LL: It has been a few very difficult years for our shareholders. Especially the period from 2021 to 2024. Like I discussed with you, we have seen meaningful changes from domestic policies. From the government’s attitude towards private companies. We are hoping the growth story for China is coming back. More importantly, we think the valuation in Chinese market is still very attractive. An entry point to this market also is a critical moment for our shareholders to take consideration. Also, the most encouraging sign we saw from the end of last year. For the first time in the last few years, we saw international investors inflow to China. We think that’s a sustainable long-term recovery of the confidence and, also, the performance of this market. We also stay cautious on some of the factors, like geopolitical risks, especially the relationship with US and China
RL: How would you assess the biggest opportunity and the biggest risk going forward for investing in China and your trust?

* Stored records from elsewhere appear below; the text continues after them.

/-- **Orbit decay** (no symmetry): `b|w|² ≤ wᵀBw` ⟹ `|e^{−tB}v|, |e^{−tBᵀ}v|, |e^{−tB_s}v| ≤ e^{−bt}|v|` (`t ≥ 0`). [folklore] -/
theorem sqrt_sum_sq_orbit_le {b : ℝ} (hb : ∀ w : Fin m → ℝ, b * ∑ i, w i ^ 2 ≤ ∑ i, ∑ j, w i * B i j * w j)
    {t : ℝ} (ht : 0 ≤ t) :
    Real.sqrt (∑ i, ((NormedSpace.exp (-(t • B))).mulVec v i) ^ 2) ≤ Real.exp (-(b * t)) * Real.sqrt (∑ i, v i ^ 2) ∧
    Real.sqrt (∑ i, ((NormedSpace.exp (-(t • Bᵀ))).mulVec v i) ^ 2) ≤ Real.exp (-(b * t)) * Real.sqrt (∑ i, v i ^ 2) ∧
    Real.sqrt (∑ i, ((NormedSpace.exp (-(t • ((1 / 2 : ℝ) • (B + Bᵀ))))).mulVec v i) ^ 2)
      ≤ Real.exp (-(b * t)) * Real.sqrt (∑ i, v i ^ 2) := by
  have key : ∀ C : Matrix (Fin m) (Fin m) ℝ, (∀ w : Fin m → ℝ, b * ∑ i, w i ^ 2 ≤ ∑ i, ∑ j, w i * C i j * w j) →
      Real.sqrt (∑ i, ((NormedSpace.exp (-(t • C))).mulVec v i) ^ 2) ≤ Real.exp (-(b * t)) * Real.sqrt (∑ i, v i ^ 2) := by
    intro C hC
    have h := sum_sq_exp_neg_smul_mulVec_le C hC v ht
    have he : Real.exp (-(2 * b * t)) = Real.exp (-(b * t)) ^ 2 := by rw [← Real.exp_nat_mul]; ring_nf
    rw [he, ← Real.sq_sqrt (Finset.sum_nonneg fun i _ => sq_nonneg (v i)), ← mul_pow] at h
    exact Real.sqrt_le_iff.2 ⟨mul_nonneg (Real.exp_pos _).le (Real.sqrt_nonneg _), h⟩
  refine ⟨key B hb, key Bᵀ fun w => ?_, key _ fun w => ?_⟩
  · rw [quad_transpose]; exact hb w
  · rw [quad_symmPart]; exact hb w

/-- **First-order differences**: `|u − z|, |ū − z| ≤ |ω| t e^{−bt} |v|` for `t ≥ 0`. [folklore] -/
theorem sqrt_sum_sq_orbit_sub_le {b ω : ℝ} (hb : ∀ w : Fin m → ℝ, b * ∑ i, w i ^ 2 ≤ ∑ i, ∑ j, w i * B i j * w j)
    (hω : ∀ u w : Fin m → ℝ, (∑ i, ∑ j, u i * B i j * w j - ∑ i, ∑ j, w i * B i j * u j) ^ 2
      ≤ 4 * ω ^ 2 * (∑ i, u i ^ 2) * (∑ i, w i ^ 2)) {t : ℝ} (ht : 0 ≤ t) :
    Real.sqrt (∑ i, ((NormedSpace.exp (-(t • B))).mulVec v i - (NormedSpace.exp (-(t • ((1 / 2 : ℝ) • (B + Bᵀ))))).mulVec v i) ^ 2)
      ≤ Real.exp (-(b * t)) * (|ω| * Real.sqrt (∑ i, v i ^ 2) * t) ∧
    Real.sqrt (∑ i, ((NormedSpace.exp (-(t • Bᵀ))).mulVec v i - (NormedSpace.exp (-(t • ((1 / 2 : ℝ) • (B + Bᵀ))))).mulVec v i) ^ 2)
      ≤ Real.exp (-(b * t)) * (|ω| * Real.sqrt (∑ i, v i ^ 2) * t) := by
  set Bs := (1 / 2 : ℝ) • (B + Bᵀ) with hBs
  set K := Real.sqrt (∑ i, v i ^ 2) with hK
  have hBs' : ∀ w : Fin m → ℝ, b * ∑ i, w i ^ 2 ≤ ∑ i, ∑ j, w i * Bs i j * w j := fun w => by
    rw [hBs, quad_symmPart]; exact hb w
  have hG : ∀ s, HasDerivAt (fun s => |ω| * K * s) (|ω| * K) s := fun s => by
    simpa using (hasDerivAt_id s).const_mul (|ω| * K)
  -- the forcing bound `e^{bs} |½(B−Bᵀ) y(s)| ≤ |ω| K` for an orbit `y` with `|y(s)| ≤ e^{−bs} K`
  have hforce : ∀ (C : Matrix (Fin m) (Fin m) ℝ), (∀ w : Fin m → ℝ, b * ∑ i, w i ^ 2 ≤ ∑ i, ∑ j, w i * C i j * w j) →
      ∀ (σ : ℝ) (s : ℝ), 0 ≤ s →
      Real.exp (b * s) * Real.sqrt (∑ i, (σ • ((1 / 2 : ℝ) • ((B - Bᵀ).mulVec ((NormedSpace.exp (-(s • C))).mulVec v)))) i ^ 2)
        ≤ |ω| * K * |σ| := by
    intro C hC σ s hs
    set y := (NormedSpace.exp (-(s • C))).mulVec v with hy
    have hy1 : Real.sqrt (∑ i, y i ^ 2) ≤ Real.exp (-(b * s)) * K := by
      have h := sum_sq_exp_neg_smul_mulVec_le C hC v hs
      have he : Real.exp (-(2 * b * s)) = Real.exp (-(b * s)) ^ 2 := by rw [← Real.exp_nat_mul]; ring_nf
      rw [he, ← Real.sq_sqrt (Finset.sum_nonneg fun i _ => sq_nonneg (v i)), ← mul_pow] at h
      exact Real.sqrt_le_iff.2 ⟨mul_nonneg (Real.exp_pos _).le (Real.sqrt_nonneg _), h⟩
    have hskew := sum_sq_skew_mulVec_le B hω y
    have e1 : ∑ i, (σ • ((1 / 2 : ℝ) • ((B - Bᵀ).mulVec y))) i ^ 2 = (σ / 2) ^ 2 * ∑ i, ((B - Bᵀ).mulVec y i) ^ 2 := by
      simp only [Pi.smul_apply, smul_eq_mul, Finset.mul_sum]
      exact Finset.sum_congr rfl fun i _ => by ring
    rw [e1, Real.sqrt_mul (sq_nonneg _), Real.sqrt_sq_eq_abs]
    have h2 : Real.sqrt (∑ i, ((B - Bᵀ).mulVec y i) ^ 2) ≤ 2 * |ω| * Real.sqrt (∑ i, y i ^ 2) := by
      have e2 : 4 * ω ^ 2 * ∑ i, y i ^ 2 = (2 * |ω| * Real.sqrt (∑ i, y i ^ 2)) ^ 2 := by
        rw [mul_pow, mul_pow, sq_abs, Real.sq_sqrt (Finset.sum_nonneg fun i _ => sq_nonneg _)]; ring
      rw [e2] at hskew
      exact Real.sqrt_le_iff.2 ⟨by positivity, hskew⟩
    have hexp : Real.exp (b * s) * Real.exp (-(b * s)) = 1 := by rw [← Real.exp_add]; simp
    have h3 : Real.exp (b * s) * Real.sqrt (∑ i, y i ^ 2) ≤ K := by
      calc Real.exp (b * s) * Real.sqrt (∑ i, y i ^ 2) ≤ Real.exp (b * s) * (Real.exp (-(b * s)) * K) :=
            mul_le_mul_of_nonneg_left hy1 (Real.exp_pos _).le
        _ = K := by rw [← mul_assoc, hexp, one_mul]
    have habs : |σ / 2| = |σ| / 2 := by rw [abs_div, abs_two]
    rw [habs]
    calc Real.exp (b * s) * (|σ| / 2 * Real.sqrt (∑ i, ((B - Bᵀ).mulVec y i) ^ 2))
        = |σ| / 2 * (Real.exp (b * s) * Real.sqrt (∑ i, ((B - Bᵀ).mulVec y i) ^ 2)) := by ring
      _ ≤ |σ| / 2 * (Real.exp (b * s) * (2 * |ω| * Real.sqrt (∑ i, y i ^ 2))) :=
          mul_le_mul_of_nonneg_left (mul_le_mul_of_nonneg_left h2 (Real.exp_pos _).le) (by positivity)
      _ = |σ| * |ω| * (Real.exp (b * s) * Real.sqrt (∑ i, y i ^ 2)) := by ring
      _ ≤ |σ| * |ω| * K := mul_le_mul_of_nonneg_left h3 (by positivity)
      _ = |ω| * K * |σ| := by ring
  constructor
  · -- `d = u − z`, forcing `−½(B−Bᵀ)u = (−1)•(½(B−Bᵀ)u)`
    have hder := fun s => (hasDerivAt_orbit_differences B v s).1
    have h := forced_energy_bound Bs hBs'
      (fun s => (NormedSpace.exp (-(s • B))).mulVec v - (NormedSpace.exp (-(s • Bs))).mulVec v)
      (fun s => -((1 / 2 : ℝ) • ((B - Bᵀ).mulVec ((NormedSpace.exp (-(s • B))).mulVec v))))
      hder (by simp) (fun s => |ω| * K * s) (fun _ => |ω| * K) hG (by simp) ?_ ht
    · simpa only [Pi.sub_apply] using h
    · intro s hs
      have h1 := hforce B hb (-1) s hs
      simp only [neg_smul, one_smul, abs_neg, abs_one, mul_one] at h1
      exact h1
  · have hder := fun s => (hasDerivAt_orbit_differences B v s).2.1
    have hbT : ∀ w : Fin m → ℝ, b * ∑ i, w i ^ 2 ≤ ∑ i, ∑ j, w i * Bᵀ i j * w j := fun w => by
      rw [quad_transpose]; exact hb w
    have h := forced_energy_bound Bs hBs'
      (fun s => (NormedSpace.exp (-(s • Bᵀ))).mulVec v - (NormedSpace.exp (-(s • Bs))).mulVec v)
      (fun s => (1 / 2 : ℝ) • ((B - Bᵀ).mulVec ((NormedSpace.exp (-(s • Bᵀ))).mulVec v)))
      hder (by simp) (fun s => |ω| * K * s) (fun _ => |ω| * K) hG (by simp) ?_ ht
    · simpa only [Pi.sub_apply] using h
    · intro s hs
      have h1 := hforce Bᵀ hbT 1 s hs
      simp only [one_smul, abs_one, mul_one] at h1
      exact h1

/-- **Second-order combination**: `|u + ū − 2z| ≤ ω² t² e^{−bt} |v|` for `t ≥ 0`. [folklore] -/
theorem sqrt_sum_sq_orbit_second_le {b ω : ℝ} (hb : ∀ w : Fin m → ℝ, b * ∑ i, w i ^ 2 ≤ ∑ i, ∑ j, w i * B i j * w j)
    (hω : ∀ u w : Fin m → ℝ, (∑ i, ∑ j, u i * B i j * w j - ∑ i, ∑ j, w i * B i j * u j) ^ 2
      ≤ 4 * ω ^ 2 * (∑ i, u i ^ 2) * (∑ i, w i ^ 2)) {t : ℝ} (ht : 0 ≤ t) :
    Real.sqrt (∑ i, ((NormedSpace.exp (-(t • B))).mulVec v i + (NormedSpace.exp (-(t • Bᵀ))).mulVec v i
        - 2 * (NormedSpace.exp (-(t • ((1 / 2 : ℝ) • (B + Bᵀ))))).mulVec v i) ^ 2)
      ≤ Real.exp (-(b * t)) * (ω ^ 2 * Real.sqrt (∑ i, v i ^ 2) * t ^ 2) := by
  set Bs := (1 / 2 : ℝ) • (B + Bᵀ) with hBs
  set K := Real.sqrt (∑ i, v i ^ 2) with hK
  have hBs' : ∀ w : Fin m → ℝ, b * ∑ i, w i ^ 2 ≤ ∑ i, ∑ j, w i * Bs i j * w j := fun w => by
    rw [hBs, quad_symmPart]; exact hb w
  have hG : ∀ s, HasDerivAt (fun s => ω ^ 2 * K * s ^ 2) (2 * ω ^ 2 * K * s) s := fun s => by
    have h := ((hasDerivAt_id s).fun_pow 2).const_mul (ω ^ 2 * K)
    refine h.congr_deriv ?_
    simp only [Nat.cast_ofNat, Nat.add_one_sub_one, pow_one, id]
    ring
  have hder := fun s => (hasDerivAt_orbit_differences B v s).2.2
  have h := forced_energy_bound Bs hBs'
    (fun s => (NormedSpace.exp (-(s • B))).mulVec v + (NormedSpace.exp (-(s • Bᵀ))).mulVec v
      - (2:ℝ) • (NormedSpace.exp (-(s • Bs))).mulVec v)
    (fun s => -((1 / 2 : ℝ) • ((B - Bᵀ).mulVec ((NormedSpace.exp (-(s • B))).mulVec v
      - (NormedSpace.exp (-(s • Bᵀ))).mulVec v))))
    hder (by simp [two_smul]) (fun s => ω ^ 2 * K * s ^ 2) (fun s => 2 * ω ^ 2 * K * s) hG (by simp) ?_ ht
  · simpa only [Pi.sub_apply, Pi.add_apply, Pi.smul_apply, smul_eq_mul] using h
  · intro s hs
    -- `|½(B−Bᵀ)(u−ū)| ≤ |ω|·|u − ū| ≤ |ω|(|u−z| + |z−ū|) ≤ 2ω² K s e^{−bs}`
    set y := (NormedSpace.exp (-(s • B))).mulVec v - (NormedSpace.exp (-(s • Bᵀ))).mulVec v with hy
    have hskew := sum_sq_skew_mulVec_le B hω y
    have e1 : ∑ i, (-((1 / 2 : ℝ) • ((B - Bᵀ).mulVec y))) i ^ 2 = (1 / 2) ^ 2 * ∑ i, ((B - Bᵀ).mulVec y i) ^ 2 := by
      simp only [Pi.neg_apply, Pi.smul_apply, smul_eq_mul, Finset.mul_sum]
      exact Finset.sum_congr rfl fun i _ => by ring
    have h2 : Real.sqrt (∑ i, (-((1 / 2 : ℝ) • ((B - Bᵀ).mulVec y))) i ^ 2) ≤ |ω| * Real.sqrt (∑ i, y i ^ 2) := by
      rw [e1]
      refine Real.sqrt_le_iff.2 ⟨by positivity, ?_⟩
      rw [mul_pow, sq_abs, Real.sq_sqrt (Finset.sum_nonneg fun i _ => sq_nonneg _)]
      nlinarith
    obtain ⟨hd, hdb⟩ := sqrt_sum_sq_orbit_sub_le B v hb hω hs
    have hy' : Real.sqrt (∑ i, y i ^ 2) ≤ 2 * (Real.exp (-(b * s)) * (|ω| * K * s)) := by
      have e2 : ∀ i, y i = ((NormedSpace.exp (-(s • B))).mulVec v i - (NormedSpace.exp (-(s • Bs))).mulVec v i)
          + -((NormedSpace.exp (-(s • Bᵀ))).mulVec v i - (NormedSpace.exp (-(s • Bs))).mulVec v i) := fun i => by
        rw [hy, Pi.sub_apply]; ring
      have h3 := sqrt_sum_sq_add_le
        (fun i => (NormedSpace.exp (-(s • B))).mulVec v i - (NormedSpace.exp (-(s • Bs))).mulVec v i)
        (fun i => -((NormedSpace.exp (-(s • Bᵀ))).mulVec v i - (NormedSpace.exp (-(s • Bs))).mulVec v i))
      have e3 : ∑ i, y i ^ 2 = ∑ i, (((NormedSpace.exp (-(s • B))).mulVec v i - (NormedSpace.exp (-(s • Bs))).mulVec v i)
          + -((NormedSpace.exp (-(s • Bᵀ))).mulVec v i - (NormedSpace.exp (-(s • Bs))).mulVec v i)) ^ 2 :=
        Finset.sum_congr rfl fun i _ => by rw [e2 i]
      have e4 : ∑ i, (-((NormedSpace.exp (-(s • Bᵀ))).mulVec v i - (NormedSpace.exp (-(s • Bs))).mulVec v i)) ^ 2
          = ∑ i, ((NormedSpace.exp (-(s • Bᵀ))).mulVec v i - (NormedSpace.exp (-(s • Bs))).mulVec v i) ^ 2 :=
        Finset.sum_congr rfl fun i _ => by ring
      rw [e3]
      rw [e4] at h3
      linarith
    have hexp : Real.exp (b * s) * Real.exp (-(b * s)) = 1 := by rw [← Real.exp_add]; simp
    calc Real.exp (b * s) * Real.sqrt (∑ i, (-((1 / 2 : ℝ) • ((B - Bᵀ).mulVec y))) i ^ 2)
        ≤ Real.exp (b * s) * (|ω| * Real.sqrt (∑ i, y i ^ 2)) := mul_le_mul_of_nonneg_left h2 (Real.exp_pos _).le
      _ ≤ Real.exp (b * s) * (|ω| * (2 * (Real.exp (-(b * s)) * (|ω| * K * s)))) :=
          mul_le_mul_of_nonneg_left (mul_le_mul_of_nonneg_left hy' (abs_nonneg _)) (Real.exp_pos _).le
      _ = (Real.exp (b * s) * Real.exp (-(b * s))) * (2 * (|ω| * |ω|) * K * s) := by ring
      _ = 2 * ω ^ 2 * K * s := by rw [hexp, one_mul, ← sq, sq_abs]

LL: Our principle is very clear. We stay long-term, but we also stay selective. We said we want to invest into the best group of growth stories in China. That eventually, the return will compensate the risk we’re taking to invest in this market. That means we will raise the bar to select the companies. We’re not only looking for slow return opportunities. We will find the most exciting opportunities giving us the long-term potential returns for our clients.
RL: We’ve had quite a few viewers’ questions come in. One is you mentioned EVs and BYD and how exciting that is. “What about other forms of transport such as robotaxis and vertical take-off electric helicopters?” They’re making progress in the west. Certainly robotaxis. Is the same thing happening in China?
LL: Yes, if you look at EVs, China is leading the world. That’s not only about cars. If you’re thinking about the future generation of robotics, the car is a type of robotics. We’re thinking about autonomous driving will have the Apple moment in the next two to three years. That means we’re excited to see, in the next three to five years, China will have the L3, which is a hands-off solution for the city commute. In our portfolio perspective, we have a holding called Horizon Robotics, which is the solution for the future of autonomous driving in China. They’re the largest provider of the cheap spot on driving solutions, as they’re providing the software service to those car brands in China.
They’re not only doing the business in China, they’re thinking of the global expansion to Europe because Volkswagen is one of their largest shareholders. That’s one very exciting story in our portfolio. Secondly, when we’re talking about e-vehicle market, the portfolio holding called CATL, which is a battery company, but actually, they are one of the largest shareholders to the Chinese auto-flight, which is a leading e-vehicle company. In China we think the future city will run like a computer. We’ll probably have drones flying over. We’ll have solar panels. We’ll have batteries to provide the energy and we’ll collect the data. One day I can have call with you in the car, probably in the next three to four years.
RL: Another viewer has asked this question and I think you touched on it. He says, “Jensen Huang of Nvidia fame, says he thinks US sanctions on tech exports are actually helping and not hindering China. Helping China forge ahead in innovation.” Do you think that’s the case?
LL: Yes. I think in the longer-term and we’re talking about in the next five to ten years, that definitely will push China to have a self-sufficient solution. I think in Jensen’s interview, there’s another part he put another emphasis is, in the global market more than half of the AI talent are Chinese. That’s driven those Chinese to return to the country to do their own business. If there’s so many limitations and, also, most importantly in China, I think the Chinese government is trying to let the different companies cooperate to bring this self-sufficiency earlier than we were thinking about. For example, they’re telling those foundry companies, you cannot burn too much capital, you have to work with your designers. You have to work with your customers.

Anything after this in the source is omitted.